Synthesis and characterization of WC and Ni nanocatalysts supported on Al2O3 and MCM-41 for dry reforming of methane.
nanocatalyst; tungsten carbide; surface area; methane reforming
The search for new sources of renewable energy is a global concern for increasingly sustainable development. Among renewable energy sources, hydrogen (H2) is seen as an alternative to the use of fossil fuels due to its minimal environmental impact. This study aimed to obtain nickel (Ni) and tungsten carbide (WC) catalysts supported on alumina (Al2O3) and MCM-41 for hydrogen production via methane dry reforming (CH4). Various transition metals such as Co, Pd, Pt, Ru, Rh, Ir, and Ni can be used in the reforming reaction. Tungsten carbide behaves similarly to Pt in several catalytic reactions, owing to the modification of tungsten's electronic structure by the addition of carbon. In this context, we were able to synthesize catalysts of (Ni10%wt) and (WC10%wt) supported on Al2O3 via incipient wetness impregnation with distilled water, and catalysts of (Ni10%wt), (WC10%wt), (Ni2%wt-WC8%wt), (Ni5%wtWC5%wt), and (Ni8%wt-WC2%wt) supported on MCM-41 via incipient wetness impregnation with ethanol. The (WC) used in the study was produced by carbothermic reduction of ammonium paratungstate (APT). The obtained material was then characterized by X-ray diffraction (XRD), X-ray fluorescence, Raman spectroscopy, nitrogen adsorption and desorption using the BET method, and scanning electron microscopy (SEM). Based on the results, it was possible to conclude that the WC synthesis process was efficient, producing nanometric carbides (15.5 nm) with irregular particle shapes and sizes. Incipient wetness impregnation proved to be an effective method for all obtained catalysts, with the nickel phase showing better dispersion on the alumina and MCM-41 supports than the WC phase. However, when both active phases (WC-Ni) are present, the dispersion on the supports significantly improves for the WC active phase.
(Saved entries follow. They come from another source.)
import Literature.NumberTheory.LFunctions.Zhang2022.DHChainBarrier
import Literature.NumberTheory.LFunctions.Zhang2022.DHMenuLines
import HarnessLib

/-!
# B-DH-W, the value / repulsion / window rows: the conjuncts of `Zhang2022.DH.MenuConsistent` that
# the (A)-world `W(D, χ)` meets by the real-inequality LINES of `DHMenuLines` (cell `landau-siegel`,
# family B-dh, KILL certificate; ls-Bdh-plan GO 2026-08-26T18:19:57Z)

Topic `Literature/NumberTheory/LFunctions/Zhang2022` (namespace `Literature.NumberTheory.LFunctions.Zhang2022.DH`,
next to `DHChainBarrier.lean` = the statement `MenuConsistent` of ls-Bdh-typer-2 and `DHMenuLines.lean` = the
arithmetic lines of ls-Bdh-typer-1). Everything here is PROVED; no named fact, no `L`-function.

What is proved. For the (A)-world `world D χ` of `DHChainBarrier.lean` (`log D ≥ 43 250`, `χ` primitive
quadratic, `χ ≠ χ₀` where a row needs it) we discharge, FIELD BY FIELD and with the field's statement copied
verbatim, the rows of `ZeroWorld.Menu (world D χ) D χ` whose content on the world is a real inequality between
`λ(D) = ½(log D)⁻²⁰²²`, `δ(D) = 1 − β₁(D) = λ/0.75` and an explicit function of the modulus — or is VACUOUS because
the world has no zero with `Re ρ > ½` other than `β₁(D)` (the structural lemma `re_gt_half_zero`):
`world_row01` (BGTZ Cor. 1.1 — vacuous), `world_row02` (BGTZ Thm. 1.3 — vacuous), `world_row03` (the two
half-line value rows, `Lhalf ≡ 1`), `world_row08` (McCurley's at-most-one-zero region and Lu–Zaman–Zhao: only
`β₁(D)` lies in the region), `world_row09` (Lemma 2.9's window = `DHMenuLines.lemma29_window` /
`lemma29_sides_at_world`), `world_row10` (Bordignon's and the kernel's Page-type floors = `bordignon_lt_delta`,
`tree80_lt_delta`), `world_row11` (`‖L(1,ψ)‖ ≤ log q`), `world_row12` (the exceptional-zero package at `(D, χ)`
with `β₁ = betaExc D`), `world_row15` (the `0.69/√q` floor = `floor069_lt_lam`), `world_row19` (the GRH row is
inert: `β₁(D)` is off the line), `world_rowS3` (positivity / conjugation of the value field). Together with
typer-2's `world_assumptionA` this leaves for §E exactly the FENCE rows (`row04`, `row05`, `row06`, `row13`,
`rowS1`, `rowS2`, `rowS4`: Riemann–von Mangoldt counting on the picket fence and `β₁(Q)` of the family).

Method: `(world D χ).IsZero q ψ ρ ↔ ρ ∈ fence ψ.conductor ∨ (IsExcSlot D χ q ψ ∧ ρ ∈ {β₁, 1 − β₁})`
(`isZero_world_iff`); fence points have `Re ρ = ½` (`fence_re`), `1 − β₁ = δ(log D) < ½ < β₁`
(`DHMenuLines.window`); so a zero with `Re ρ > ½` is `β₁(D)` on an induced slot `D ∣ q` (`re_gt_half_zero`),
where `q ≥ D`, `log q ≥ log D`, `√q ≥ √D = e^{(log D)/2}` turn each row into a line of `DHMenuLines` at
`L = log D`.

WHAT THIS IS NOT: not a proof of `MenuConsistent` (the fence rows remain, → §E); no statement about any actual
`L`-function; no verdict. «The programme SEARCHES and TYPES; no claim about Landau–Siegel zeros, Theorems 1–2
of arXiv:2211.02515 or a repaired Margin232 until a kernel theorem says so.»

## References

* `pub/landau-siegel/B-dh/KILL-draft.md` v1.2 §2–§3, `B-dh/EDLIST.md` v1.2 (rows dhE-01…dhE-24).
* [Zhang2022LandauSiegel] §2 Assumption (A); [BenliGoelTwissZaman2025] Cor. 1.1, Thm. 1.3, Lemma 2.9, Thm. 2.8;
  [McCurley1984ZFR] Thm. 1; [MontgomeryVaughan2007] §4.3, §11.2; [LamzouriLiSoundararajan2015] Thm. 1.5.
-/

noncomputable section

open scoped Classical
open Complex

namespace Literature.NumberTheory.LFunctions.Zhang2022.DH

/-! ### 1. Bridge to `DHMenuLines` and the numerics of the world at `log D ≥ 43 250` -/

/-- `λ(D)` of the world is `DHMenuLines.lam (log D)`. [cite: Zhang2022LandauSiegel, §2 Assumption (A)] -/
theorem lam_eq_lines (D : ℕ) : lam D = DHMenuLines.lam (Real.log D) := rfl

/-- `1 − β₁(D) = δ(log D) = λ/0.75`. [cite: BenliGoelTwissZaman2025, Lemma 2.9] -/
theorem one_sub_betaExc (D : ℕ) : 1 - betaExc D = DHMenuLines.delta (Real.log D) := by
  rw [betaExc, DHMenuLines.delta_eq_lam_div, lam_eq_lines]; ring

/-- `log 3 > 1` (`e < 2.72 < 3`). [cite: MontgomeryVaughan2007, §4.3] -/
private theorem one_lt_log_three : (1 : ℝ) < Real.log 3 := by
  rw [Real.lt_log_iff_exp_lt (by norm_num)]
  exact lt_trans Real.exp_one_lt_d9 (by norm_num)

/-- `log 10 ≥ 2` (`e² < 7.39 < 10`). [cite: MontgomeryVaughan2007, §4.3] -/
private theorem two_le_log_ten : (2 : ℝ) ≤ Real.log 10 := by
  rw [Real.le_log_iff_exp_le (by norm_num)]
  have h : Real.exp 2 = Real.exp 1 ^ 2 := by rw [← Real.exp_nat_mul]; norm_num
  rw [h]
  nlinarith [Real.exp_one_lt_d9, Real.exp_pos 1]

/-- `e^{24} > 10^{10}` (`e³ > 20`, `20⁸ = 2.56·10¹⁰`). [cite: MontgomeryVaughan2007, §4.3] -/
private theorem exp_24_gt : (10 : ℝ) ^ 10 < Real.exp 24 := by
  have h3 : (20 : ℝ) < Real.exp 3 := by
    have h : Real.exp 3 = Real.exp 1 ^ 3 := by rw [← Real.exp_nat_mul]; norm_num
    rw [h]
    calc (20 : ℝ) < 2.7182818283 ^ 3 := by norm_num
      _ ≤ Real.exp 1 ^ 3 := pow_le_pow_left₀ (by norm_num) Real.exp_one_gt_d9.le 3
  have h24 : Real.exp 24 = Real.exp 3 ^ 8 := by rw [← Real.exp_nat_mul]; norm_num
  rw [h24]
  calc (10 : ℝ) ^ 10 < 20 ^ 8 := by norm_num
    _ ≤ Real.exp 3 ^ 8 := pow_le_pow_left₀ (by norm_num) h3.le 8

section Numerics

variable {D : ℕ} (hL : (43250 : ℝ) ≤ Real.log D)
include hL

/-- `log D > 0`. [cite: Zhang2022LandauSiegel, §2 (2.1)] -/
theorem log_pos_of_hL : 0 < Real.log (D : ℝ) := by linarith

/-- `D > 0` as a real number. [cite: Zhang2022LandauSiegel, §2 (2.1)] -/
theorem cast_pos_of_hL : (0 : ℝ) < D := by
  have h : (D : ℝ) ≠ 0 := by
    intro h; rw [h, Real.log_zero] at hL; linarith
  exact lt_of_le_of_ne (Nat.cast_nonneg D) (Ne.symm h)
The (Ni10%wt/Al2O3) catalyst presented a specific surface area of 3.60 m²/g, while the (WC10%wt/Al2O3) catalyst had a specific surface area of 2.2 m²/g. The Ni10%wt/MCM-41 catalyst had a specific surface area of 588.56 m²/g, whereas the WC10%wt/MCM-41 catalyst showed a surface area of 870.63 m²/g, significantly increasing compared to the nickel active phase (Ni10%wt/MCM-41).